Concurrency vs parallelism

First, a distinction that clears up a lot of confusion. Concurrency is dealing with many things at once — structuring a program so tasks can make progress independently. Parallelism is doing many things at the exact same instant on multiple CPU cores. Go's tools give you concurrency; the runtime may execute it in parallel if cores are available. You design for concurrency; parallelism is a bonus you mostly don't manage by hand.

Goroutines: cheap concurrent functions

A goroutine is a function running concurrently with others. Starting one is almost absurdly simple — put go in front of a call:

go doWork()      // runs concurrently; the caller keeps going

Goroutines are extremely lightweight. They start with a tiny stack and the runtime multiplexes thousands (or millions) of them onto a small number of operating-system threads. This is why Go handles high-concurrency workloads — like a server juggling many simultaneous connections — so comfortably. You can afford to spin up a goroutine per request without a second thought.

The catch: a goroutine runs independently, so you need a way to coordinate — to know when it's done, and to pass data safely. That's where channels come in.

Channels: safe communication

A channel is a typed pipe that goroutines use to send and receive values. Instead of multiple goroutines poking at the same variable (and racing), one sends a value through a channel and another receives it — the data is handed off cleanly.

ch := make(chan int)

go func() {
    ch <- 42        // send a value into the channel
}()

result := <-ch      // receive it (blocks until a value arrives)

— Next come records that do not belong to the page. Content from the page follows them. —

/-- Kraft over the irreducible-bridge alphabet (helper of S4, from S5 by unique factorisation at break
points, Madras–Slade (4.2.2), transported to real levels): a prefix-free finite family of
`(c,s)`-bridges has `Σ x_c^{|B|} ≤ 1`. -/
def PrefixFreeKestenBound : Prop :=
  ∀ (c s : ℝ), c ^ 2 + s ^ 2 = 1 → ∀ F : Finset (Σ _ : ℕ, (ℕ → Site 2)), PrefixFree c s F →
    ∑ p ∈ F, xc ^ p.1 ≤ 1

/-- Escape-weighted domination (helper of S4; the `θ = 0` content of KH, from `PrefixFreeKestenBound`
because the closure family is prefix-free): `closureHitMass ≤ 1` for every ball with `r < ‖z‖`. -/
def EscapeWeightedBound : Prop :=
  ∀ (c s : ℝ), c ^ 2 + s ^ 2 = 1 → ∀ (z : ℂ) (r : ℝ), r < ‖z‖ → ∀ N K : ℕ,
    closureHitMass c s z r N K ≤ 1

/-! ## The registered stubs (`sorry` lives only in these seven theorems) -/

/-- **S1 · `stub_annularOfHalfPlane`** (TRANSFER `C⁺ → crux`; size S/M, provable now).
`HalfPlaneBallDecay → AnnMassDecay` (`AnnMassDecay ↔ AnnularMassDecay` by `Iff.rfl`): termwise inclusion
of nonnegative finite sums with the same `θ, C` — an annular bridge from `u` has
`|u + ω i − z| < R ≤ |u − z|` for `0 < i ≤ n` (interior: annulus clause; end: `≤ r < R`), hence
`⟨ω i, z − u⟩ = ½(|u − z|² − |u + ω i − z|² + |ω i|²) > 0`, i.e. `0 < lev (aligned) (ω i)`; the inner
avoidance and end clauses are copied.  Leans on: `Finset.sum_le_sum_of_subset_of_nonneg`,
`Site.toComplex_re/_im` + the two-line `toComplex (x + y) = toComplex x + toComplex y`
(Disproof.lean §G `toComplex_add`, not yet landed), `Complex.sq_norm`/`normSq`.  USES
`false_without_startOutside`'s hypothesis `R ≤ |u − z|` essentially (it is what makes the level positive). -/
theorem stub_annularOfHalfPlane : HalfPlaneBallDecay → AnnMassDecay := by
  sorry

Sending and receiving block until the other side is ready, which naturally synchronizes the two goroutines. This is the idea behind Go's famous proverb: "Don't communicate by sharing memory; share memory by communicating." Passing ownership of data through channels avoids most of the bugs that plague shared-state concurrency.

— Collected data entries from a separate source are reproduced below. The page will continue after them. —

import Summits.QuantumAdvantage.QuantumAdvantage.Theorems.HollowDialLaw
import Summits.QuantumAdvantage.QuantumAdvantage.Theorems.CodimDialFew
import Summits.QuantumAdvantage.QuantumAdvantage.Theorems.CylinderDialNecessity
import HarnessLib

/-!
# HollowDial — part 2/2: the ESCAPE DIAL (support for item stmt-QuantumAdvantage-28375 `FewCover3`)

Cell decomp-qadv, seat lens-5, generation 14.  Land port of §2 of the node «HollowDial»
(cell HOME/decomp-qadv-lens-5/g14/HollowDial.lean): the node's text VERBATIM except (i) namespace renamed from the Theses
to the Theorems tree, (ii) the route items are referred to through their Theorems-tree twins exactly as in
`CodimDialFew` (`SpreadDial.PolyLoss3/AlgSpread3/SpreadLoss3/AlgCover3` and `Theorems.CodimDial.FewCover3/FewBridge3`,
definitionally the route's 26123/30970/29064/30909 and 28375/28376), (iii) `closes` goes through
`Theorems.CodimDial.closes₅` instead of the route file's `closes` + `codimDial_fewSplitGlue3` (so this part does not
import `Theses.CodimDial`).

Content: `FewSpread3` (the body of 28375), `EscNand3` — 28375 at its located core typed on the INPUT side (events =
NANDs of `r ≤ log₂ n` disjoint heavy block parities, `2∏|T_j| ≤ n`, `8 ∣ n`, so that ONE `δ₀`-ring of degree `≤ log₂ n`
hosts the event: `escNand3_of_fewSpread3`, via `Theorems.TameDial.exists_nand_ring`), its necessity
`escNand3_of_spreadLoss3` / `escNand3_of_ringHardOdd`, the exact split `fewCover3_iff_esc : FewCover3 ↔ EscCover3 ∧ EscLift3`
with N(T) for both halves, the two PROVED ranges `escNandLight3_of_algSpread3` (light blocks `Σ|T_j| ≤ polylog`, from
30970) and `escNandThin3_of_polyLoss3` (thin cosets `|A_T| ≤ 2ⁿ/2n^k`, from 26123), and the node equation `closes`.
No `sorry`, no new axioms, no instances, no notation.
-/

set_option linter.style.longLine false
set_option linter.dupNamespace false

noncomputable section

open scoped Classical

namespace Summit.QuantumAdvantage.QuantumAdvantage.Theorems.HollowDial

open Finset
open Literature.Computability.MetaComplexity
open Summit.QuantumAdvantage.QuantumAdvantage.Theses

variable {n : ℕ}

/-! ## §2 THE ESCAPE DIAL (route currency: the Theorems twins of the items of route CodimDial, leaf `AdviceFreeQNC0Three`) -/

section Dial

open Literature.Computability.QuantumComplexity
open Summit.QuantumAdvantage.AdviceFreeQNC0

/-- the FEW-RING SPREAD body (the conclusion of item 28375 `Theorems.CodimDial.FewCover3`, verbatim). -/
def FewSpread3 : Prop :=
  ∃ η : ℝ, 0 < η ∧ ∃ k : ℕ, ∀ a c : ℕ, ∃ n₀ : ℕ, ∀ n ≥ n₀, ∀ P : Fin n → Literature.Computability.MetaComplexity.Smolensky.CubeFn (ZMod 3) n, (∀ i, P i ∈ Literature.Computability.MetaComplexity.Smolensky.lowDeg (ZMod 3) n ((Nat.log 2 n) ^ c)) → ∀ m : ℕ, m ≤ (Nat.log 2 n) ^ a → ∀ w : Fin m → Fin n → Bool, ∀ Q : Fin m → Fin n → Literature.Computability.MetaComplexity.Smolensky.CubeFn (ZMod 3) n, (∀ t i, Q t i ∈ Literature.Computability.MetaComplexity.Smolensky.lowDeg (ZMod 3) n ((Nat.log 2 n) ^ c)) → (1 - η) * (2 : ℝ) ^ n ≤ ((Finset.univ.filter fun y : Fin n → Bool => ∀ t, Literature.Computability.QuantumComplexity.RingHLF.Rel (w t) (fun i => decide (Q t i y = 1))).card : ℝ) → 1 / (n : ℝ) ^ k * (2 : ℝ) ^ n ≤ ((Finset.univ.filter fun y : Fin n → Bool => (∀ t, Literature.Computability.QuantumComplexity.RingHLF.Rel (w t) (fun i => decide (Q t i y = 1))) ∧ ¬ Literature.Computability.QuantumComplexity.RingHLF.Rel y (fun i => decide (P i y = 1))).card : ℝ)

/-- item 28375 unfolds to `PolyLoss3 → AlgSpread3 → FewSpread3` (definitional). -/
theorem fewCover3_iff_imp : Theorems.CodimDial.FewCover3 ↔ (SpreadDial.PolyLoss3 → SpreadDial.AlgSpread3 → FewSpread3) := Iff.rfl

/-- ★ `EscNand3` — ESCAPE FROM THE ALL-ODD COSET (the route's named first undecided instance of A = 28375, typed on the
INPUT side): some `η > 0` and `k` such that for every degree exponent `c`, all large ring lengths `n = 8t`, every
single-ring `𝔽₃` strategy `P` of degree `≤ (log₂ n)^c`, every block system `T₁ … T_r` (`r ≤ log₂ n`, `2·∏|T_j| ≤ n` —
exactly the systems HOSTED by one foreign `δ₀`-ring, `Theorems.TameDial.exists_nand_ring`) whose parity-NAND event
`E = {y : ¬ ∀ j, ⊕_{T_j} y = 1}` has density `≥ 1 − η`: the victim loses on `≥ 2ⁿ/n^k` inputs INSIDE `E` — it cannot hide
its (≥ 2ⁿ/poly many, `PolyLoss3`) losses in the codimension-`r` all-odd coset. -/
def EscNand3 : Prop :=
  ∃ η : ℝ, 0 < η ∧ ∃ k : ℕ, ∀ c : ℕ, ∃ n₀ : ℕ, ∀ n ≥ n₀, 8 ∣ n →
    ∀ P : Fin n → Smolensky.CubeFn (ZMod 3) n, (∀ i, P i ∈ Smolensky.lowDeg (ZMod 3) n ((Nat.log 2 n) ^ c)) →
    ∀ r ≤ Nat.log 2 n, ∀ T : Fin r → Finset (Fin n), 2 * (∏ j, (T j).card) ≤ n →
    (1 - η) * (2 : ℝ) ^ n ≤ ((univ.filter fun y : Fin n → Bool => ¬ ∀ j, bpar (T j) y = true).card : ℝ) →
    1 / (n : ℝ) ^ k * (2 : ℝ) ^ n ≤
      ((univ.filter fun y : Fin n → Bool => (¬ ∀ j, bpar (T j) y = true) ∧ ¬ RingHLF.Rel y (fun i => decide (P i y = 1))).card : ℝ)

/-- `EscCover3` — the COVER of the escape instance at poly-loss + algebraic-spread grade (the W-side refinement of A). -/
def EscCover3 : Prop := SpreadDial.PolyLoss3 → SpreadDial.AlgSpread3 → EscNand3
/-! ## §2 THE ALL-SCALES FORMS (`k ≥ 0`): the two lineage theorems with the binder «1 ≤ k» removed -/

/-- **THEOREM (1.9), HÖLDER CLAUSE, AT `A = 0` FOR BOXES WITH THE LITERAL COEFFICIENT, ALL SCALES `k ≥ 0`**
(two-centre weighted-row form, `0 ≤ α < 1`): `B4Thm19ZeroBoxHolder.thm19_zero_box_holder_roww_coeff` (`k ≥ 1`) and
`thm19_zero_box_holder_wsum2_meshOne` (`k = 0`), constants merged.
[cite: Balaban1983RegularityDecay, Theorem (Prop. 2.1 of [1]) (1.9) p.573 with (1.6) p.572] -/
theorem thm19_zero_box_holder_roww_coeff_all (d ℓ : ℕ) (hℓ : 1 ≤ ℓ) (amin aplus m2plus : ℝ) (ha : 0 < amin)
    (α : ℝ) (hα0 : 0 ≤ α) (hα1 : α < 1) :
    ∃ δ₀ c₀ : ℝ, 0 < δ₀ ∧ 0 < c₀ ∧ ∀ (k : ℕ) (a m2 : ℝ), amin ≤ a → a ≤ aplus → 0 ≤ m2 →
      m2 ≤ m2plus → ∀ (M : Fin (d + 1) → ℕ), (∀ i, 1 ≤ M i) →
        ∀ (μ : Fin (d + 1)) (x xe x' xe' : ↥(boxDom (fun i => (ℓ + 1) ^ k * M i))),
          xe.1 = x.1 + Pi.single μ 1 → xe'.1 = x'.1 + Pi.single μ 1 → x'.1 ≠ x.1 →
          ∑ z, |((((ℓ + 1) ^ k : ℕ) : ℝ) / supNorm (x'.1 - x.1)) ^ α * ((((ℓ + 1) ^ k : ℕ) : ℝ) *
                (((boxOpR ((ℓ + 1) ^ k) a m2 M)⁻¹ xe' z - (boxOpR ((ℓ + 1) ^ k) a m2 M)⁻¹ x' z)
                  - ((boxOpR ((ℓ + 1) ^ k) a m2 M)⁻¹ xe z - (boxOpR ((ℓ + 1) ^ k) a m2 M)⁻¹ x z)))|
              * Real.exp (δ₀ * min (supNorm (x.1 - z.1)) (supNorm (x'.1 - z.1)) / (((ℓ + 1) ^ k : ℕ) : ℝ))
            ≤ c₀ := by
  obtain ⟨δ₁, c₁, hδ₁, hc₁, h₁⟩ := thm19_zero_box_holder_roww_coeff d ℓ hℓ amin aplus m2plus ha α hα0 hα1
  obtain ⟨δ₂, c₂, hδ₂, hc₂, h₂⟩ := thm19_zero_box_holder_wsum2_meshOne d amin aplus m2plus ha
  refine ⟨min δ₁ δ₂, max c₁ c₂, lt_min hδ₁ hδ₂, lt_max_of_lt_left hc₁, ?_⟩
  intro k
  rcases Nat.eq_zero_or_pos k with rfl | hk
  · intro a m2 h1 h2 h3 h4 M _ μ x xe x' xe' hxe hxe' hne
    have hx := h₂ α hα0 hα1.le a m2 h1 h2 h3 h4 M μ x xe x' xe' hxe hxe' hne
    have hm := wsum2_mono_rate (min_le_right δ₁ δ₂) 1 x x'
      (fun z => ((((1 : ℕ)) : ℝ) / supNorm (x'.1 - x.1)) ^ α * ((((1 : ℕ)) : ℝ) *
        (((boxOpR 1 a m2 M)⁻¹ xe' z - (boxOpR 1 a m2 M)⁻¹ x' z)
          - ((boxOpR 1 a m2 M)⁻¹ xe z - (boxOpR 1 a m2 M)⁻¹ x z))))
    unfold wsum2 at hm
    exact (hm.trans hx).trans (le_max_right _ _)
  · intro a m2 h1 h2 h3 h4 M hM μ x xe x' xe' hxe hxe' hne
    have hx := h₁ k hk a m2 h1 h2 h3 h4 M hM μ x xe x' xe' hxe hxe' hne
    have hm := wsum2_mono_rate (min_le_left δ₁ δ₂) ((ℓ + 1) ^ k) x x'
      (fun z => ((((ℓ + 1) ^ k : ℕ) : ℝ) / supNorm (x'.1 - x.1)) ^ α * ((((ℓ + 1) ^ k : ℕ) : ℝ) *
        (((boxOpR ((ℓ + 1) ^ k) a m2 M)⁻¹ xe' z - (boxOpR ((ℓ + 1) ^ k) a m2 M)⁻¹ x' z)
          - ((boxOpR ((ℓ + 1) ^ k) a m2 M)⁻¹ xe z - (boxOpR ((ℓ + 1) ^ k) a m2 M)⁻¹ x z))))
    unfold wsum2 at hm
    exact (hm.trans hx).trans (le_max_left _ _)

Waiting for multiple goroutines

When you launch several goroutines and need to wait for all of them, a sync.WaitGroup is the standard tool:

var wg sync.WaitGroup
for _, job := range jobs {
    wg.Add(1)
    go func(j Job) {
        defer wg.Done()
        process(j)
    }(j)
}
wg.Wait()   // blocks until every goroutine calls Done()

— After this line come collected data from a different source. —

import Summits.QuantumFields.QCD.Theses.SpectralDefectExtinction
import Literature.MathematicalPhysics.QuantumLattice.OverlapLocality
import Literature.MathematicalPhysics.QuantumLattice.FinDimSpectrumClusterGapProofs
import Literature.MathematicalPhysics.QuantumFieldTheory.SpectralDefectDensity
import Summits.QuantumFields.QCD.Theorems.TipPricing.Negative.TightPins
import Summits.QuantumFields.QCD.Theorems.SpectralDefectExtinctionTipNoBindingStubPositivity
import Summits.QuantumFields.QCD.Theorems.ExtinctionBuildsQCD.Negative.ChiralInertia
import Summits.QuantumFields.QCD.Theorems.SpectralDefectExtinctionTipPricingStubKyFanCountAux

/-!
# Stub `stub_kyFanCount` of line `covariant-laplacian-floor` (deep part of the heavy-side DOS bound of line `hermitian-flow-coarea`)
(crux `Summit.QuantumFields.QCD.Theses.SpectralDefectExtinction.TipPricing`, item stmt-QuantumFields-8967)

**What is proved.**  For every `SU(3)` link field `U` on the four-torus `(ℤ/L)⁴`, every real `t`
and every `θ ∈ (0,1)`:

  `(1 − θ) · #{roots z of χ_D (with multiplicity) : Re z < t} ≤ 4 · #{eigenvalues λ of Lap_U : λ < 2t/θ}`,

where `D = D_W(U,0,1) = wilsonDirac (fundamentalRep (Fin 3)) U 0 1` is the massless `r = 1`
Wilson–Dirac matrix (NOT normal) on site × colour × spin and
`Lap_U = Σ_μ (2 − F_μ − F_μᴴ)` is the positive covariant Laplacian on site × colour
(`F_μ = linkHop`, the unitary `U`-twisted forward shift).  Small real parts of the non-normal `D`
are paid for by low levels of the Hermitian `Lap_U`, because `Re D = ½ Lap_U ⊗ 1_spin ⪰ 0`.

**Proof (Ky Fan / trace count, no Schur flag).**  Work on `E = EuclideanSpace ℂ (site × colour × spin)`
with `f = toEuclideanLin D`.
* `V := ⨆_{Re z < t} maxGenEigenspace f z` is `f`-invariant and the characteristic polynomial of
  `f|_V` has as roots exactly the roots of `χ_D` with `Re z < t` (Aux file
  `SpectralDefectExtinctionTipPricingStubKyFanCountAux.lean`, registered sub-goal
  `stub_kyFanTraceCount`: generalized eigenspaces of a restriction, `Submodule.inf_genEigenspace`,
  `dim maxGenEigenspace = algebraic multiplicity`, independence of generalized eigenspaces).  Hence
  `dim V = k` (the left count) and `tr f|_V = Σ_{Re z < t} z`, so `Re tr f|_V < k t` if `k ≥ 1`.
* Wilson positivity (landed stub `stub_positivity`) and the same completion of squares for `Lap_U`
  (`kyFan_re_form_laplacian`) give `2 Re⟨ψ, Dψ⟩ = Σ_α ⟨ψ_α, Lap_U ψ_α⟩` spin component by spin
  component (`kyFan_two_re_form_wilsonDirac`); expanding each `ψ_α` in an eigenbasis of `Lap_U`,
  the subspace `W = {ψ : ψ_α ⊥ every eigenvector of level < a, all α}` (`a = 2t/θ`) has
  `dim W ≥ 12L⁴ − 4M` (rank–nullity) and `Re⟨ψ, Dψ⟩ ≥ (a/2)‖ψ‖²` on it (`kyFan_floor_subspace`),
  while `Re⟨ψ, Dψ⟩ ≥ 0` everywhere.
* In an orthonormal basis of `V` adapted to `V ∩ W ⊕ (V ∩ W)^⊥` the real part of the trace is the
  sum of `Re⟨e_i, D e_i⟩ ≥ (a/2)·[e_i ∈ V ∩ W]` (trace floor of the Aux file, Mathlib's
  `LinearMap.trace_eq_sum_inner` and `DirectSum.IsInternal.collectedOrthonormalBasis`), and
  `dim (V ∩ W) ≥ k − 4M`.  So `(t/θ)(k − 4M) ≤ Re tr f|_V < k t`, i.e. `(1 − θ)k < 4M`
  (and `k = 0` is trivial; `t ≤ 0 < k` is impossible since the trace is `≥ 0`).
Positive semidefiniteness of `Re D` is genuinely used.  Sources: Ky Fan (1950) /
Bhatia, *Matrix Analysis* (1997) Prop. III.5.3 for the principle `Re λ(A) ≺ λ(Re A)`; everything
leaned on is proved in the tree (`stub_positivity`, `OverlapLocality.lean`,
`FinDimSpectrumClusterGapProofs.lean`, `ChiralInertia.lean`, the Aux file) or in Mathlib.  No named
facts.
-/

namespace Summit.QuantumFields.QCD.Cruxes.TipPricing.CovariantLaplacianFloor

open MeasureTheory Filter Matrix
open Literature.MathematicalPhysics.QuantumLattice Literature.MathematicalPhysics.QuantumFieldTheory
  Literature.Probability.LatticeModels
open Summit.QuantumFields.QCD.Theses.SpectralDefectExtinction
open scoped Classical

noncomputable section

open scoped InnerProductSpace

/-! ## Matrix forms: the covariant Laplacian and twice the Hermitian part of `D_W` -/

section Forms

variable {P : Type*} [Fintype P]

/-- `Re⟨v, v⟩ = Σ_i ‖v i‖²`. -/
-- adapted from Theorems/SpectralDefectExtinctionTipNoBindingStubPositivity.lean
private theorem kyFan_re_star_dotProduct_self (v : P → ℂ) :
    (star v ⬝ᵥ v).re = ∑ i, ‖v i‖ ^ 2 := by
  rw [dotProduct, Complex.re_sum]
  refine Finset.sum_congr rfl fun i _ => ?_
  rw [Pi.star_apply, Complex.star_def, ← Complex.normSq_eq_conj_mul_self, Complex.ofReal_re,
    Complex.normSq_eq_norm_sq]

/-- `Re⟨v, Aᴴ v⟩ = Re⟨v, A v⟩`. -/
-- adapted from Theorems/SpectralDefectExtinctionTipNoBindingStubPositivity.lean
private theorem kyFan_re_conjTranspose_mulVec (A : Matrix P P ℂ) (v : P → ℂ) :
    (star v ⬝ᵥ Aᴴ *ᵥ v).re = (star v ⬝ᵥ A *ᵥ v).re := by
  rw [mulVec_conjTranspose, star_dotProduct_star, ← dotProduct_mulVec, Complex.star_def,
    Complex.conj_re]

/-- For an isometry `A` (`AᴴA = 1`): `Σ‖(A v − v) i‖² = 2 Σ‖v i‖² − 2 Re⟨v, A v⟩`. -/
-- adapted from Theorems/SpectralDefectExtinctionTipNoBindingStubPositivity.lean
private theorem kyFan_sum_norm_sq_mulVec_sub_self [DecidableEq P] (A : Matrix P P ℂ)
    (hA : Aᴴ * A = 1) (v : P → ℂ) :
    ∑ i, ‖(A *ᵥ v - v) i‖ ^ 2 = 2 * ∑ i, ‖v i‖ ^ 2 - 2 * (star v ⬝ᵥ A *ᵥ v).re := by
  rw [← kyFan_re_star_dotProduct_self, ← kyFan_re_star_dotProduct_self, star_sub,
    sub_dotProduct, dotProduct_sub, dotProduct_sub, star_mulVec, ← dotProduct_mulVec, mulVec_mulVec,
    hA, one_mulVec, Complex.sub_re, Complex.sub_re, Complex.sub_re]
  have : (star v ᵥ* Aᴴ ⬝ᵥ v).re = (star v ⬝ᵥ A *ᵥ v).re := by
    rw [← star_mulVec, star_dotProduct, Complex.star_def, Complex.conj_re]
  rw [this]
  ring

omit [Fintype P] in
/-- The matrix `Σ_μ (2 − F_μ − F_μᴴ)` is Hermitian. -/
theorem kyFan_isHermitian_laplacian [DecidableEq P] {ι : Type*} [Fintype ι] (F : ι → Matrix P P ℂ) :
    (∑ μ, ((2 : ℂ) • (1 : Matrix P P ℂ) - F μ - (F μ)ᴴ)).IsHermitian := by
  unfold Matrix.IsHermitian
  rw [conjTranspose_sum]
  refine Finset.sum_congr rfl fun μ _ => ?_
  have h2 : ((2 : ℂ) • (1 : Matrix P P ℂ))ᴴ = (2 : ℂ) • (1 : Matrix P P ℂ) := by
    rw [conjTranspose_smul, conjTranspose_one, star_ofNat]
  rw [conjTranspose_sub, conjTranspose_sub, h2, conjTranspose_conjTranspose, sub_right_comm]

/-- **The covariant-Laplacian form** for a family of isometries `F_μ`:
`Re⟨v, Σ_μ (2 − F_μ − F_μᴴ) v⟩ = Σ_μ Σ_i ‖(F_μ v − v) i‖²`. -/
theorem kyFan_re_form_laplacian [DecidableEq P] {ι : Type*} [Fintype ι] (F : ι → Matrix P P ℂ)
    (hF : ∀ μ, (F μ)ᴴ * F μ = 1) (v : P → ℂ) :
    (star v ⬝ᵥ (∑ μ, ((2 : ℂ) • (1 : Matrix P P ℂ) - F μ - (F μ)ᴴ)) *ᵥ v).re =
      ∑ μ, ∑ i, ‖(F μ *ᵥ v - v) i‖ ^ 2 := by
  rw [sum_mulVec, dotProduct_sum, Complex.re_sum]
  refine Finset.sum_congr rfl fun μ _ => ?_
  rw [sub_mulVec, sub_mulVec, smul_mulVec, one_mulVec, dotProduct_sub, dotProduct_sub,
    dotProduct_smul, Complex.sub_re, Complex.sub_re, kyFan_re_conjTranspose_mulVec,
    kyFan_sum_norm_sq_mulVec_sub_self (F μ) (hF μ), smul_eq_mul, Complex.mul_re, Complex.re_ofNat,
    Complex.im_ofNat, zero_mul, sub_zero, kyFan_re_star_dotProduct_self]
  ring

/-- A fourfold sum rearrangement. -/
private theorem kyFan_sum_comm₄ {A B C G : Type*} [Fintype A] [Fintype B] [Fintype C] [Fintype G]
    (T : A → B → C → G → ℝ) :
    ∑ x, ∑ μ, ∑ a, ∑ α, T x μ a α = ∑ α, ∑ μ, ∑ x, ∑ a, T x μ a α := by
  calc ∑ x, ∑ μ, ∑ a, ∑ α, T x μ a α = ∑ x, ∑ μ, ∑ α, ∑ a, T x μ a α :=
        Finset.sum_congr rfl fun x _ => Finset.sum_congr rfl fun μ _ => Finset.sum_comm
    _ = ∑ x, ∑ α, ∑ μ, ∑ a, T x μ a α := Finset.sum_congr rfl fun x _ => Finset.sum_comm
    _ = ∑ α, ∑ x, ∑ μ, ∑ a, T x μ a α := Finset.sum_comm
    _ = ∑ α, ∑ μ, ∑ x, ∑ a, T x μ a α := Finset.sum_congr rfl fun α _ => Finset.sum_comm

/-- A threefold sum rearrangement. -/
private theorem kyFan_sum_comm₃ {A B C : Type*} [Fintype A] [Fintype B] [Fintype C]
    (T : A → B → C → ℝ) :
    ∑ y, ∑ b, ∑ α, T y b α = ∑ α, ∑ y, ∑ b, T y b α :=
  (Finset.sum_congr rfl fun _ _ => Finset.sum_comm).trans Finset.sum_comm

variable {L : ℕ} [NeZero L]

/-- Entrywise action of the twisted shift: `(F_μ w)(x,a) = Σ_b U(x,μ)_{ab} w(x+μ̂, b)`. -/
theorem kyFan_linkHop_mulVec (U : GaugeConfig 4 L SU3) (μ : Fin 4)
    (w : TorusSite 4 L × Fin 3 → ℂ) (x : TorusSite 4 L) (a : Fin 3) :
    (linkHop (fundamentalRep (Fin 3)) U μ *ᵥ w) (x, a) =
      ∑ b, (U (x, μ) : Matrix (Fin 3) (Fin 3) ℂ) a b * w (Site.shift x μ, b) := by
  rw [mulVec, dotProduct, Fintype.sum_prod_type,
    Finset.sum_eq_single_of_mem (Site.shift x μ) (Finset.mem_univ _)]
  · refine Finset.sum_congr rfl fun b _ => ?_
    simp [linkHop]
  · intro y _ hy
    simp [linkHop, hy]

/-- **Twice the Hermitian part of `D_W(U,0,1)` is the covariant Laplacian, spin component by spin
component**: `2 Re⟨ψ, Dψ⟩ = Σ_α Re⟨ψ_α, Lap_U ψ_α⟩` with `ψ_α(x,a) = ψ(x,a,α)` (Wilson positivity,
`stub_positivity`, against the completed square `kyFan_re_form_laplacian`). -/
theorem kyFan_two_re_form_wilsonDirac (U : GaugeConfig 4 L SU3) (ψ : QuarkIdx L → ℂ) :
    2 * (star ψ ⬝ᵥ wilsonDirac (fundamentalRep (Fin 3)) U 0 1 *ᵥ ψ).re =
      ∑ α : Fin 4, (star (fun p : TorusSite 4 L × Fin 3 => ψ (p.1, p.2, α)) ⬝ᵥ
        (∑ μ : Fin 4, ((2 : ℂ) • (1 : Matrix (TorusSite 4 L × Fin 3) (TorusSite 4 L × Fin 3) ℂ)
          - linkHop (fundamentalRep (Fin 3)) U μ - (linkHop (fundamentalRep (Fin 3)) U μ)ᴴ)) *ᵥ
          (fun p : TorusSite 4 L × Fin 3 => ψ (p.1, p.2, α))).re := by
  have hρ : ∀ g, fundamentalRep (Fin 3) g ∈ Matrix.unitaryGroup (Fin 3) ℂ :=
    fundamentalRep_mem_unitaryGroup
  have hR : ∀ α : Fin 4, (star (fun p : TorusSite 4 L × Fin 3 => ψ (p.1, p.2, α)) ⬝ᵥ
      (∑ μ : Fin 4, ((2 : ℂ) • (1 : Matrix (TorusSite 4 L × Fin 3) (TorusSite 4 L × Fin 3) ℂ)
        - linkHop (fundamentalRep (Fin 3)) U μ - (linkHop (fundamentalRep (Fin 3)) U μ)ᴴ)) *ᵥ
        (fun p : TorusSite 4 L × Fin 3 => ψ (p.1, p.2, α))).re =
      ∑ μ, ∑ x, ∑ a, ‖(∑ b, (U (x, μ) : Matrix (Fin 3) (Fin 3) ℂ) a b *
        ψ (Site.shift x μ, b, α)) - ψ (x, a, α)‖ ^ 2 := by
    intro α
    rw [kyFan_re_form_laplacian _ (fun μ => conjTranspose_mul_linkHop _ hρ U μ)]
    refine Finset.sum_congr rfl fun μ _ => ?_
    rw [Fintype.sum_prod_type]
    refine Finset.sum_congr rfl fun x _ => Finset.sum_congr rfl fun a _ => ?_
    rw [Pi.sub_apply, kyFan_linkHop_mulVec]
  simp only [hR]
  rw [TipNoBinding.PositivityNoLeakSpread.stub_positivity L U ψ, ← mul_assoc,
    mul_one_div_cancel (two_ne_zero' ℝ), one_mul]
  exact kyFan_sum_comm₄ _

end Forms

/-! ## The floor subspace and the count -/

section Floor

variable {L : ℕ} [NeZero L]

/-- `Re⟪x, toEuclideanLin A x⟫ = Re(x† A x)`. -/
theorem kyFan_re_inner_toEuclideanLin {n : Type*} [Fintype n] [DecidableEq n] (A : Matrix n n ℂ)
    (x : EuclideanSpace ℂ n) :
    (⟪x, toEuclideanLin A x⟫_ℂ).re = (star (WithLp.ofLp x) ⬝ᵥ A *ᵥ WithLp.ofLp x).re := by
  rw [EuclideanSpace.inner_eq_star_dotProduct, Matrix.ofLp_toLpLin, Matrix.toLin'_apply,
    dotProduct_comm]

Note the job is passed in as an argument rather than captured directly (see the loop-variable note below).

Common pitfalls

Concurrency is easier in Go than most languages, but it's not magic. Watch for these:

  • Leaked goroutines. A goroutine blocked forever on a channel that never receives is a leak — it never exits and holds memory. Always ensure there's a path for every goroutine to finish.
  • Race conditions. If two goroutines do touch the same variable without coordination, you get a data race — unpredictable, hard-to-reproduce bugs. Prefer channels; when you must share, protect it with a mutex. Run tests with the built-in race detector (go test -race) to catch these.
  • Deadlocks. If everyone is waiting and no one can proceed, the program hangs. Usually it's a send with no receiver, or vice versa.
  • The loop-variable trap (pre-1.22). In Go before 1.22, a for loop reused a single variable across iterations, so a goroutine that captured it could see the final value instead of its own. Go 1.22 (2024) made loop variables per-iteration, so this bug is gone on any current Go — but passing the value in as a parameter (as above) still works everywhere and keeps the intent explicit.

When to use what

  • Fire off independent work and forget it? A plain goroutine.
  • Hand results back or coordinate steps? Channels.
  • Wait for a batch to finish? WaitGroup.
  • Guard a small piece of genuinely shared state? A mutex.
  • Need to cancel or time out concurrent work? Go's context package (worth a follow-up study).

Summary

Go makes concurrency approachable with two ideas: goroutines, which are cheap concurrent functions you start with go, and channels, which let goroutines communicate and synchronize safely by passing values instead of sharing memory. Lean on channels to coordinate, use WaitGroups to wait, guard shared state sparingly with mutexes, and run the race detector. Get comfortable with these and you can build the kind of high-concurrency backends Go is famous for — without the usual concurrency headaches.